_TASK OBJECTIVE_
Please filter the entries for the word "translation" and copy every line that has it.

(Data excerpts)
****

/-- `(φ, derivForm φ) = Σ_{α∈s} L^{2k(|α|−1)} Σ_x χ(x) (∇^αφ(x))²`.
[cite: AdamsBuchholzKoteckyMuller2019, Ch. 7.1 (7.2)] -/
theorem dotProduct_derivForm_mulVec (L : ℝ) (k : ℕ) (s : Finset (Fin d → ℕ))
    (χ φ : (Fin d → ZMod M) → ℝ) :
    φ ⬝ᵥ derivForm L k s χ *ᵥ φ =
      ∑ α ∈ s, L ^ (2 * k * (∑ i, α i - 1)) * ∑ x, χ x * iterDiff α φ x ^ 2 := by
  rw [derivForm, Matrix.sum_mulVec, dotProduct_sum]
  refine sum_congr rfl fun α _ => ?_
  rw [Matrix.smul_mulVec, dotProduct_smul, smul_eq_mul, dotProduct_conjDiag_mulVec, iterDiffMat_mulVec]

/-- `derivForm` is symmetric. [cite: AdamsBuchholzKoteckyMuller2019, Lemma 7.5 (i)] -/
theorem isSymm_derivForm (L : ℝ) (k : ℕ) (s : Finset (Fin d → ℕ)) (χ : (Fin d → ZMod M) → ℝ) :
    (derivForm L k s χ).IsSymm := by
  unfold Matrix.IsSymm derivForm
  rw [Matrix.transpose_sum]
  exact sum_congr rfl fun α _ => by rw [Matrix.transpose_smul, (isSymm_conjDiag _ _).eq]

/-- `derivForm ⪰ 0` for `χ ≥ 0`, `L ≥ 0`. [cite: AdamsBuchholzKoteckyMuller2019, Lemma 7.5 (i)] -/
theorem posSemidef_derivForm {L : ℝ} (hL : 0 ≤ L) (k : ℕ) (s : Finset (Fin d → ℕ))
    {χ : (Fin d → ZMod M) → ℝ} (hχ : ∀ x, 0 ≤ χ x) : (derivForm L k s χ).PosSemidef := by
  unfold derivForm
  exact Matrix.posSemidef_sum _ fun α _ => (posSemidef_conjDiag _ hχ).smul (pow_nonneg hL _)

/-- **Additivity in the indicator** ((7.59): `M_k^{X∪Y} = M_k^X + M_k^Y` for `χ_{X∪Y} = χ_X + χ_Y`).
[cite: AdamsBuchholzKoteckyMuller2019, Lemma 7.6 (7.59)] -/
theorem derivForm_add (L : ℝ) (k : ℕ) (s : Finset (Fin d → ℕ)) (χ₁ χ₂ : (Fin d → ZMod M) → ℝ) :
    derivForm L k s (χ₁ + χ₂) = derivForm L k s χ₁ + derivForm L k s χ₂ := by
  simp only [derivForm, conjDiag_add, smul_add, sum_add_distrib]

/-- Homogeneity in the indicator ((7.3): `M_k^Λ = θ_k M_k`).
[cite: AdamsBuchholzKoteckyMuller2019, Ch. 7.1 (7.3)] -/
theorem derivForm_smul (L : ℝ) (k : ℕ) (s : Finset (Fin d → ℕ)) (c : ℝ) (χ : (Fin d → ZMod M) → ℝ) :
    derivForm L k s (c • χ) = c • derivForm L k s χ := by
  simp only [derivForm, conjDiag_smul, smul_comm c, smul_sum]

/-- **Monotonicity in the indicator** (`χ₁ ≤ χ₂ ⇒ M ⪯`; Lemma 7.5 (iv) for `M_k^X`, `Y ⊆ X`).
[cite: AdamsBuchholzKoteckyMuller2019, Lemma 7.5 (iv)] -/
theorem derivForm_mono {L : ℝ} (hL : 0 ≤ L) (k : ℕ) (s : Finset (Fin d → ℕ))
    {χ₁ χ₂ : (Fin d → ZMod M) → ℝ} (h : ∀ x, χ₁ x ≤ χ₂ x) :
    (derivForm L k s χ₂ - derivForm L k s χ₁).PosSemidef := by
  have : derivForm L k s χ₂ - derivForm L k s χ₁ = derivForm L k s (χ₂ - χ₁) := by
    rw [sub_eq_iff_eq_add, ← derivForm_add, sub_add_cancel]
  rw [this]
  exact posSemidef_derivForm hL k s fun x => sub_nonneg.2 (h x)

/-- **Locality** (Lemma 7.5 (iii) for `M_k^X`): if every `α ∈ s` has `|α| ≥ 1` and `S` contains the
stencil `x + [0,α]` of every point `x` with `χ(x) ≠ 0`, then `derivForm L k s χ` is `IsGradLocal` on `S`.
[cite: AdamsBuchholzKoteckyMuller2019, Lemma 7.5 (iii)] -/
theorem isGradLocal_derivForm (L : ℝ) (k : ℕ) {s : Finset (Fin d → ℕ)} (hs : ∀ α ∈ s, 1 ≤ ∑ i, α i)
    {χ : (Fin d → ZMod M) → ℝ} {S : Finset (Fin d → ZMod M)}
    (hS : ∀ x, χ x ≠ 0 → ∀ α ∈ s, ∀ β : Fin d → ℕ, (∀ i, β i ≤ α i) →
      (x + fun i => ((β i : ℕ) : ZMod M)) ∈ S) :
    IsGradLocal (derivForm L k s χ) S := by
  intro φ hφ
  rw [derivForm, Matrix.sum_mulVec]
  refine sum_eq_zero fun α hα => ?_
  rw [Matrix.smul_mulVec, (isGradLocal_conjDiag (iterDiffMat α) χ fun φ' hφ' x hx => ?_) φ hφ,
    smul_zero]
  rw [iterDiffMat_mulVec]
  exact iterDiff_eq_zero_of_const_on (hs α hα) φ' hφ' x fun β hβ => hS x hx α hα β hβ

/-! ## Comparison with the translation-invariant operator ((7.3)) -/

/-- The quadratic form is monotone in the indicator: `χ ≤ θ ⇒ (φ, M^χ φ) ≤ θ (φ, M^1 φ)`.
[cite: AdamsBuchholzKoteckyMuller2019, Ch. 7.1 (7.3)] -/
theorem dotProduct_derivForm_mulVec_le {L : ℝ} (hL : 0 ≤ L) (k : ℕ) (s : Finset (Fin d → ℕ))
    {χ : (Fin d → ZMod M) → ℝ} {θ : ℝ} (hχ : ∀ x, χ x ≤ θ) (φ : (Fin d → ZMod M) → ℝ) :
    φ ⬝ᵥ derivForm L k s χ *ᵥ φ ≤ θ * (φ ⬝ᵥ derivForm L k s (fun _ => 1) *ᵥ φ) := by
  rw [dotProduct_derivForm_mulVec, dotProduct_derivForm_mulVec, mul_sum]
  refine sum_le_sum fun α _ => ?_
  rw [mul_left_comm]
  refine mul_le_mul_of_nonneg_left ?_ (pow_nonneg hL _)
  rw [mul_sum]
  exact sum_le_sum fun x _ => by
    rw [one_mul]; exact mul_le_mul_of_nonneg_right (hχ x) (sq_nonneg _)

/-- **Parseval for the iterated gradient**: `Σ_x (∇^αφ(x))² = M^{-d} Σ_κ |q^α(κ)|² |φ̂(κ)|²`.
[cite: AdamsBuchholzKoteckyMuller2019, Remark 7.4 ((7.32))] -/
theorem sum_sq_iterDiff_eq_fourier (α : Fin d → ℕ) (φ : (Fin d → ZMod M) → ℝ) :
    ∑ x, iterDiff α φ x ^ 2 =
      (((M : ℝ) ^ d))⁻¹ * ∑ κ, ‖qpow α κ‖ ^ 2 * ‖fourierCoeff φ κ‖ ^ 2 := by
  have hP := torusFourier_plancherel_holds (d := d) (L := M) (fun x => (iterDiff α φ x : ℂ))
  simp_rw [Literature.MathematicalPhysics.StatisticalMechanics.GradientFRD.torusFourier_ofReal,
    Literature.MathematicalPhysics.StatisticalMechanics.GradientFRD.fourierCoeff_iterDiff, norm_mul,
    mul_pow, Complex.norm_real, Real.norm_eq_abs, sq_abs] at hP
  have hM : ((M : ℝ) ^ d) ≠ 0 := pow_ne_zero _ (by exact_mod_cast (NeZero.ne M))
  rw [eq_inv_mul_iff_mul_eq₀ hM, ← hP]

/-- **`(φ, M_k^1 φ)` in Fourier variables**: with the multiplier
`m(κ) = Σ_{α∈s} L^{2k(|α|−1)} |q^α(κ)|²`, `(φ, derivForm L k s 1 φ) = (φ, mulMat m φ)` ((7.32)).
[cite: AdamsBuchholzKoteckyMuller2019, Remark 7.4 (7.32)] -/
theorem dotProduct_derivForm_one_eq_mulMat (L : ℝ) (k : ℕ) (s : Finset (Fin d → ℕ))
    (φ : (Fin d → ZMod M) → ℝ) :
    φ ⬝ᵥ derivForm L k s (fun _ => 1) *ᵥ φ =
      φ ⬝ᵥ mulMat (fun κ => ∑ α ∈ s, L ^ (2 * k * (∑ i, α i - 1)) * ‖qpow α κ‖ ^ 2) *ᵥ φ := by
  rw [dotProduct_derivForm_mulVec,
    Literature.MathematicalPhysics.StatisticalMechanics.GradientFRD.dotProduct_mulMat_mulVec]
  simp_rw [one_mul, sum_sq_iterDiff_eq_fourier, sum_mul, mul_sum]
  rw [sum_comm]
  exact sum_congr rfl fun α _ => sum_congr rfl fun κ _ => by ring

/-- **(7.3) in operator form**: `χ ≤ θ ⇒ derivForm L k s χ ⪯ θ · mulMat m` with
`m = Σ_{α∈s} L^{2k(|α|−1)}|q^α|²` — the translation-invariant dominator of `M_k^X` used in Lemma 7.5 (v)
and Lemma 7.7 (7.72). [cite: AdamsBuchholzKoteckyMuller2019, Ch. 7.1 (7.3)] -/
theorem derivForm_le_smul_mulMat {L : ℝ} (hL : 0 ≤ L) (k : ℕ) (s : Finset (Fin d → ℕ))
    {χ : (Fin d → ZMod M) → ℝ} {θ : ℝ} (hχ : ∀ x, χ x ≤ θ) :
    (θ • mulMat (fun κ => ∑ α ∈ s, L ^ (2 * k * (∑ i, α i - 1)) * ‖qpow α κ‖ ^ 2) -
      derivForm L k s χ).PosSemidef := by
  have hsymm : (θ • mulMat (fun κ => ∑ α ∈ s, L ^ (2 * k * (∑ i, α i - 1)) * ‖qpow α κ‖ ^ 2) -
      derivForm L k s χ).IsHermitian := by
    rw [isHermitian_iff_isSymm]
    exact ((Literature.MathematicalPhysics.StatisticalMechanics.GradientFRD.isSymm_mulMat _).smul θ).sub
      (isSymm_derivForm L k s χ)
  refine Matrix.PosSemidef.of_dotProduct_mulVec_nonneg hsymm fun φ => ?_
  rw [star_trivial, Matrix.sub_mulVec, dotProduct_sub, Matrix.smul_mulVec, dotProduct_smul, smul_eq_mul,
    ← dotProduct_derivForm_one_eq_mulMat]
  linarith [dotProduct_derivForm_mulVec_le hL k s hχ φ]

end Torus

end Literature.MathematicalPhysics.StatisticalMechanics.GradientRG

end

****

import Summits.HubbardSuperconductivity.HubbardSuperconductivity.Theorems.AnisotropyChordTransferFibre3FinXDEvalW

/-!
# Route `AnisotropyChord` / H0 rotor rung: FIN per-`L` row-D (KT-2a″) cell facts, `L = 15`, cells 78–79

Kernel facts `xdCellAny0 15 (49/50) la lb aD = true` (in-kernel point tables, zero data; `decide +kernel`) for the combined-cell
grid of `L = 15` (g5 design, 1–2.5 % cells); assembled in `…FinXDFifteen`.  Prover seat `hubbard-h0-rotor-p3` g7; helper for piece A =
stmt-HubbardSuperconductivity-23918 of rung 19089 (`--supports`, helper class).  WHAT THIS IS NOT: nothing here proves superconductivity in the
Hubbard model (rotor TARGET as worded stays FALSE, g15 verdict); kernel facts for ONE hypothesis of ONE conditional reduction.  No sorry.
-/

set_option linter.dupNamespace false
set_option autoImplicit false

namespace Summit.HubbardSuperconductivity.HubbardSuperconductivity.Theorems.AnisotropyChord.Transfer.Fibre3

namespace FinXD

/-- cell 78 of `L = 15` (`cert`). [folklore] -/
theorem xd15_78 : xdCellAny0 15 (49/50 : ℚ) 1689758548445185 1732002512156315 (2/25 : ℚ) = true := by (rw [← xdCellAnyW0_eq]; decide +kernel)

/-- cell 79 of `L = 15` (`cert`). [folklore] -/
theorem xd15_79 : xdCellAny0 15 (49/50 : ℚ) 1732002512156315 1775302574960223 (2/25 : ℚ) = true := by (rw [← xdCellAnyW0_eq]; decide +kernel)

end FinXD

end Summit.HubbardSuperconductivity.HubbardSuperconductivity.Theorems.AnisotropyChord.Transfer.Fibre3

****

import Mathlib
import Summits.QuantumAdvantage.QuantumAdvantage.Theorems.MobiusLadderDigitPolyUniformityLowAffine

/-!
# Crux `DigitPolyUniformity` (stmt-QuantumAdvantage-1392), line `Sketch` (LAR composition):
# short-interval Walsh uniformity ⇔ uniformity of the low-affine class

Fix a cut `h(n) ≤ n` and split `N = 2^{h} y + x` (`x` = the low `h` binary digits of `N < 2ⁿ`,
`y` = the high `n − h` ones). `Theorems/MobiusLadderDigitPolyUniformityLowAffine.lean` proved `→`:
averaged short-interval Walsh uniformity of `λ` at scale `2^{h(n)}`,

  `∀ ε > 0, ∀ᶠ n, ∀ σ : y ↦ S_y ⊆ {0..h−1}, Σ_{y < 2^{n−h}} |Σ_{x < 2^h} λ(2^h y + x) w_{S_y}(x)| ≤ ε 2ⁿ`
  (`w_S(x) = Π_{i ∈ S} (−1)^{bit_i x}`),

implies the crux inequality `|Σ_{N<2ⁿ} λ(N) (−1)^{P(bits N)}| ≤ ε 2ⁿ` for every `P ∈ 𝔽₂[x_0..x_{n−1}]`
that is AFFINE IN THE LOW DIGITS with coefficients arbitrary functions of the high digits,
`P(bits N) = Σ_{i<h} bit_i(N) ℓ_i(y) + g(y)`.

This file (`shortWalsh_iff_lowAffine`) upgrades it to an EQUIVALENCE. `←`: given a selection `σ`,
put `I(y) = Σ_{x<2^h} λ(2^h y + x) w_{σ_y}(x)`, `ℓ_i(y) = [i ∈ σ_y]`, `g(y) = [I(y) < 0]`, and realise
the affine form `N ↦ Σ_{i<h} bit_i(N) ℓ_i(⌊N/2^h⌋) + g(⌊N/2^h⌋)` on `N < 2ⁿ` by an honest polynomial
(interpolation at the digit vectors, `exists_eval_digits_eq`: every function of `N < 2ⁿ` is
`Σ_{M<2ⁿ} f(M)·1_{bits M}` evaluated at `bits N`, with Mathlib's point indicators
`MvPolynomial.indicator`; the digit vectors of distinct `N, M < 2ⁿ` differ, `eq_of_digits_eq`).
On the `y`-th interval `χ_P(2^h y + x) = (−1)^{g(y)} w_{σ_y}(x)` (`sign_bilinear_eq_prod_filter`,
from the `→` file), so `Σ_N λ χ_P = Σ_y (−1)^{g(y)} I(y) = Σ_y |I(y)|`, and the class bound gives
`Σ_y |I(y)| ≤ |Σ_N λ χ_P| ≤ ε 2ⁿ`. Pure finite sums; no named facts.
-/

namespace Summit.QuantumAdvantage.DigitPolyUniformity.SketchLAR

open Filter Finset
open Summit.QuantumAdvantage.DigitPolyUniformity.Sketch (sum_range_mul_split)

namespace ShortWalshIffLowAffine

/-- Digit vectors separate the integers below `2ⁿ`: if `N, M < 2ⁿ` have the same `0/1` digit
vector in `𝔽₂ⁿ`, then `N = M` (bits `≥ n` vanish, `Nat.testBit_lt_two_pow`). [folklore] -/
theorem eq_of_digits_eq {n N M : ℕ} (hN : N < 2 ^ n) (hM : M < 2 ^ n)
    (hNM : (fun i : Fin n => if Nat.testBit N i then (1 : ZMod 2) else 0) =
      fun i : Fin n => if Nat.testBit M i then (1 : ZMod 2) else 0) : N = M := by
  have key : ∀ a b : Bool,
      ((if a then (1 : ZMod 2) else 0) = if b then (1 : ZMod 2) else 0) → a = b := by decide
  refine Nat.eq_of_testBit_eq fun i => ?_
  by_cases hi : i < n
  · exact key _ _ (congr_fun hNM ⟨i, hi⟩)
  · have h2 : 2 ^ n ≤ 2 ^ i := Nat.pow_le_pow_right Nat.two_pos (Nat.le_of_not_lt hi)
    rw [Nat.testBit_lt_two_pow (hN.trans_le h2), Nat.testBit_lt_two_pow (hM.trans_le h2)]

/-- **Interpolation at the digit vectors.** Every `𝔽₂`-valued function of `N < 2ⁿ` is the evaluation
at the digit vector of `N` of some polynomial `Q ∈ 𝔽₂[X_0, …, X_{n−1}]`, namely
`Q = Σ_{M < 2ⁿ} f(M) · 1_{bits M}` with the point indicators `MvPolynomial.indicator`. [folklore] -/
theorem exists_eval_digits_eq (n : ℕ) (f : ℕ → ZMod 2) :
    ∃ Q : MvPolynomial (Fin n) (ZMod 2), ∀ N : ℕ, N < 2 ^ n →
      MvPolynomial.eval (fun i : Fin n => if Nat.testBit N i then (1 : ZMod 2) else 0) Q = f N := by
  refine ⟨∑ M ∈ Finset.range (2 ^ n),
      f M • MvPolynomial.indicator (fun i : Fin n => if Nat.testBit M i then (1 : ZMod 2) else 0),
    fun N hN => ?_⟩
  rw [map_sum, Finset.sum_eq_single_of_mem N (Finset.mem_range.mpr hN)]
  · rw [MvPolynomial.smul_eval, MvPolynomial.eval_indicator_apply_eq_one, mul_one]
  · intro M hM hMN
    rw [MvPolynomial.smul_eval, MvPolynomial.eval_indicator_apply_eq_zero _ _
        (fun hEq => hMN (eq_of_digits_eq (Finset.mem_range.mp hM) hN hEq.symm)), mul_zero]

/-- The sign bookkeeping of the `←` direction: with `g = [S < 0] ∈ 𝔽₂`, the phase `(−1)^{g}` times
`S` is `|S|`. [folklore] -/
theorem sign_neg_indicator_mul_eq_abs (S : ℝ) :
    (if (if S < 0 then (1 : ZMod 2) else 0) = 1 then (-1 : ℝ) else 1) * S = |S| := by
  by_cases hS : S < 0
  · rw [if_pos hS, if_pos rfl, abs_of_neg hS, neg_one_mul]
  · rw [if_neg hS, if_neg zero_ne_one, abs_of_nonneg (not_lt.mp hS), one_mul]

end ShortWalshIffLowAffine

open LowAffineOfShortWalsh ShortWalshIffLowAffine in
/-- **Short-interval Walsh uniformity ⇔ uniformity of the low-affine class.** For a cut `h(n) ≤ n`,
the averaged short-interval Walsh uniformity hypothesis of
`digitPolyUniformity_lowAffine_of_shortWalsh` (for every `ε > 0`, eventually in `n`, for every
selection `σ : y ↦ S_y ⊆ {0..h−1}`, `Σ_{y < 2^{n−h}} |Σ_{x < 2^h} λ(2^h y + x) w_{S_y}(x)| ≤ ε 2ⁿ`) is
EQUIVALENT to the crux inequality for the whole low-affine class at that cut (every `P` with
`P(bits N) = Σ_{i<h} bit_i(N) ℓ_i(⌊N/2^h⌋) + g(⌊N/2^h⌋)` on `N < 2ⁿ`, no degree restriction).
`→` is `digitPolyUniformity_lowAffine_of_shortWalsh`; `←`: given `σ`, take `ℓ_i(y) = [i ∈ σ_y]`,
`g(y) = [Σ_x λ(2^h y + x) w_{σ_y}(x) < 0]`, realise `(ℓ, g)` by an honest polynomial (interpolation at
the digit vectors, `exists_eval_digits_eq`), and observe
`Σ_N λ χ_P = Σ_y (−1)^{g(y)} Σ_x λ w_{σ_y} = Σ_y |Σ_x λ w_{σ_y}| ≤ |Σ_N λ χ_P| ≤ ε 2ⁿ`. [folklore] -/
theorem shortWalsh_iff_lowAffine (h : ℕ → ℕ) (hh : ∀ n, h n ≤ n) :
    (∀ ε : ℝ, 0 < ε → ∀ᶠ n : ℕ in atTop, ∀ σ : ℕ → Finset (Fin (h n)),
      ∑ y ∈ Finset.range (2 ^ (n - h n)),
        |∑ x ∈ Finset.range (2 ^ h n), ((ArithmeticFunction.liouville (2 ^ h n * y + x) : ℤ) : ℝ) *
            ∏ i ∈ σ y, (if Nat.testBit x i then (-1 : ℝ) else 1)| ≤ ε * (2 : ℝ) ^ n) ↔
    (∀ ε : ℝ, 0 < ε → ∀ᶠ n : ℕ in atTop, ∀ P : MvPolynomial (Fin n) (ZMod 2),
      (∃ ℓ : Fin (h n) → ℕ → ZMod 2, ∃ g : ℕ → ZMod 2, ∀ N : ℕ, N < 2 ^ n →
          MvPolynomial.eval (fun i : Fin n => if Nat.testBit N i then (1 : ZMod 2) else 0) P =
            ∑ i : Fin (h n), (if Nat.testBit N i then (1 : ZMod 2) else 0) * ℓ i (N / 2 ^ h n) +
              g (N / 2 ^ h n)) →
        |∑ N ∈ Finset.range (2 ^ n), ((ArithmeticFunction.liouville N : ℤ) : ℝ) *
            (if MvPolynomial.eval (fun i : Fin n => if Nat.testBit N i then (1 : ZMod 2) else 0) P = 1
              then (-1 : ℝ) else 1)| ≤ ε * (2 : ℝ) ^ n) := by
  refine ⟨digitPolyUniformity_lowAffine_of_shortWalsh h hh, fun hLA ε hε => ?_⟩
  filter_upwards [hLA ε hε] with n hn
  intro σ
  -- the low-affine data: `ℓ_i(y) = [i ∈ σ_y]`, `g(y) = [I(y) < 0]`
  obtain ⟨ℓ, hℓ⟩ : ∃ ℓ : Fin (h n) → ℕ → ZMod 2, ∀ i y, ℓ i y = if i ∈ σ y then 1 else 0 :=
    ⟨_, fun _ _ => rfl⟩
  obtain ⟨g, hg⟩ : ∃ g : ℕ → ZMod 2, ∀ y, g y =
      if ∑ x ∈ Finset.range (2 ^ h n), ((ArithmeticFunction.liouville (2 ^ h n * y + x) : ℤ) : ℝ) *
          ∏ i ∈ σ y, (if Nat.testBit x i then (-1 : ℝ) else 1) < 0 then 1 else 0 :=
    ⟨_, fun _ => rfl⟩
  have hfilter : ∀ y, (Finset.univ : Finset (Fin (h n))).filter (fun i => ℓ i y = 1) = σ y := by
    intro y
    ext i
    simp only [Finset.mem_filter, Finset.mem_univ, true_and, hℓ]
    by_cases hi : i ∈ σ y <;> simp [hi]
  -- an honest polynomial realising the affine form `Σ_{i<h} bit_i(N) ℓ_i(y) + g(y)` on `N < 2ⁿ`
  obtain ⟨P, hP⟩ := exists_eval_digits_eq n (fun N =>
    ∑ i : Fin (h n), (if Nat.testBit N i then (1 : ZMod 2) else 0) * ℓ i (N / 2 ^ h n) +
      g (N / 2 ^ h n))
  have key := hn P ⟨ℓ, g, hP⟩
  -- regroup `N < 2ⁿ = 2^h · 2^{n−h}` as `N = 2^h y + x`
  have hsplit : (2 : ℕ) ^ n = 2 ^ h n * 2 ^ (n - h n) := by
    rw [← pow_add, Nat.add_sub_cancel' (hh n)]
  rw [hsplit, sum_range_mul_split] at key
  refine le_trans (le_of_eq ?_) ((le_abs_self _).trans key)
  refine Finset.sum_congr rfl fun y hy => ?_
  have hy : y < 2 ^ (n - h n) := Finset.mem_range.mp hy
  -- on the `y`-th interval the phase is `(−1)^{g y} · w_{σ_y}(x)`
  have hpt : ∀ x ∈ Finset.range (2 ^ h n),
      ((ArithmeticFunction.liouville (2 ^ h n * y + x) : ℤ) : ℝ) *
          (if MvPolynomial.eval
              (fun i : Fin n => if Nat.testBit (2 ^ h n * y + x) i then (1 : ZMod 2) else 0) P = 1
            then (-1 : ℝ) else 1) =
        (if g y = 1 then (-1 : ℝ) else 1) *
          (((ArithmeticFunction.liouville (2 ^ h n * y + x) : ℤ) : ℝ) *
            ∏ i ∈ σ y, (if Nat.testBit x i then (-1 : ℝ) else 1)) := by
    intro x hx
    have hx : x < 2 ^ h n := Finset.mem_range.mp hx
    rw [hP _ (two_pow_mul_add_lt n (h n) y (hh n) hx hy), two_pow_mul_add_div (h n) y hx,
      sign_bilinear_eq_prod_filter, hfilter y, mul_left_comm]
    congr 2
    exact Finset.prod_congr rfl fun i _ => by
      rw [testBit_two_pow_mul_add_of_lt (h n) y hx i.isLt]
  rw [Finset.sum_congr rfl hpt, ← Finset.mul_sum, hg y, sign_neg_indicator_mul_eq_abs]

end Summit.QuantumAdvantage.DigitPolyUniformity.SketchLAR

****

_EXERCISE ANSWER_
/-! ## Comparison with the translation-invariant operator ((7.3)) -/
`m = Σ_{α∈s} L^{2k(|α|−1)}|q^α|²` — the translation-invariant dominator of `M_k^X` used in Lemma 7.5 (v)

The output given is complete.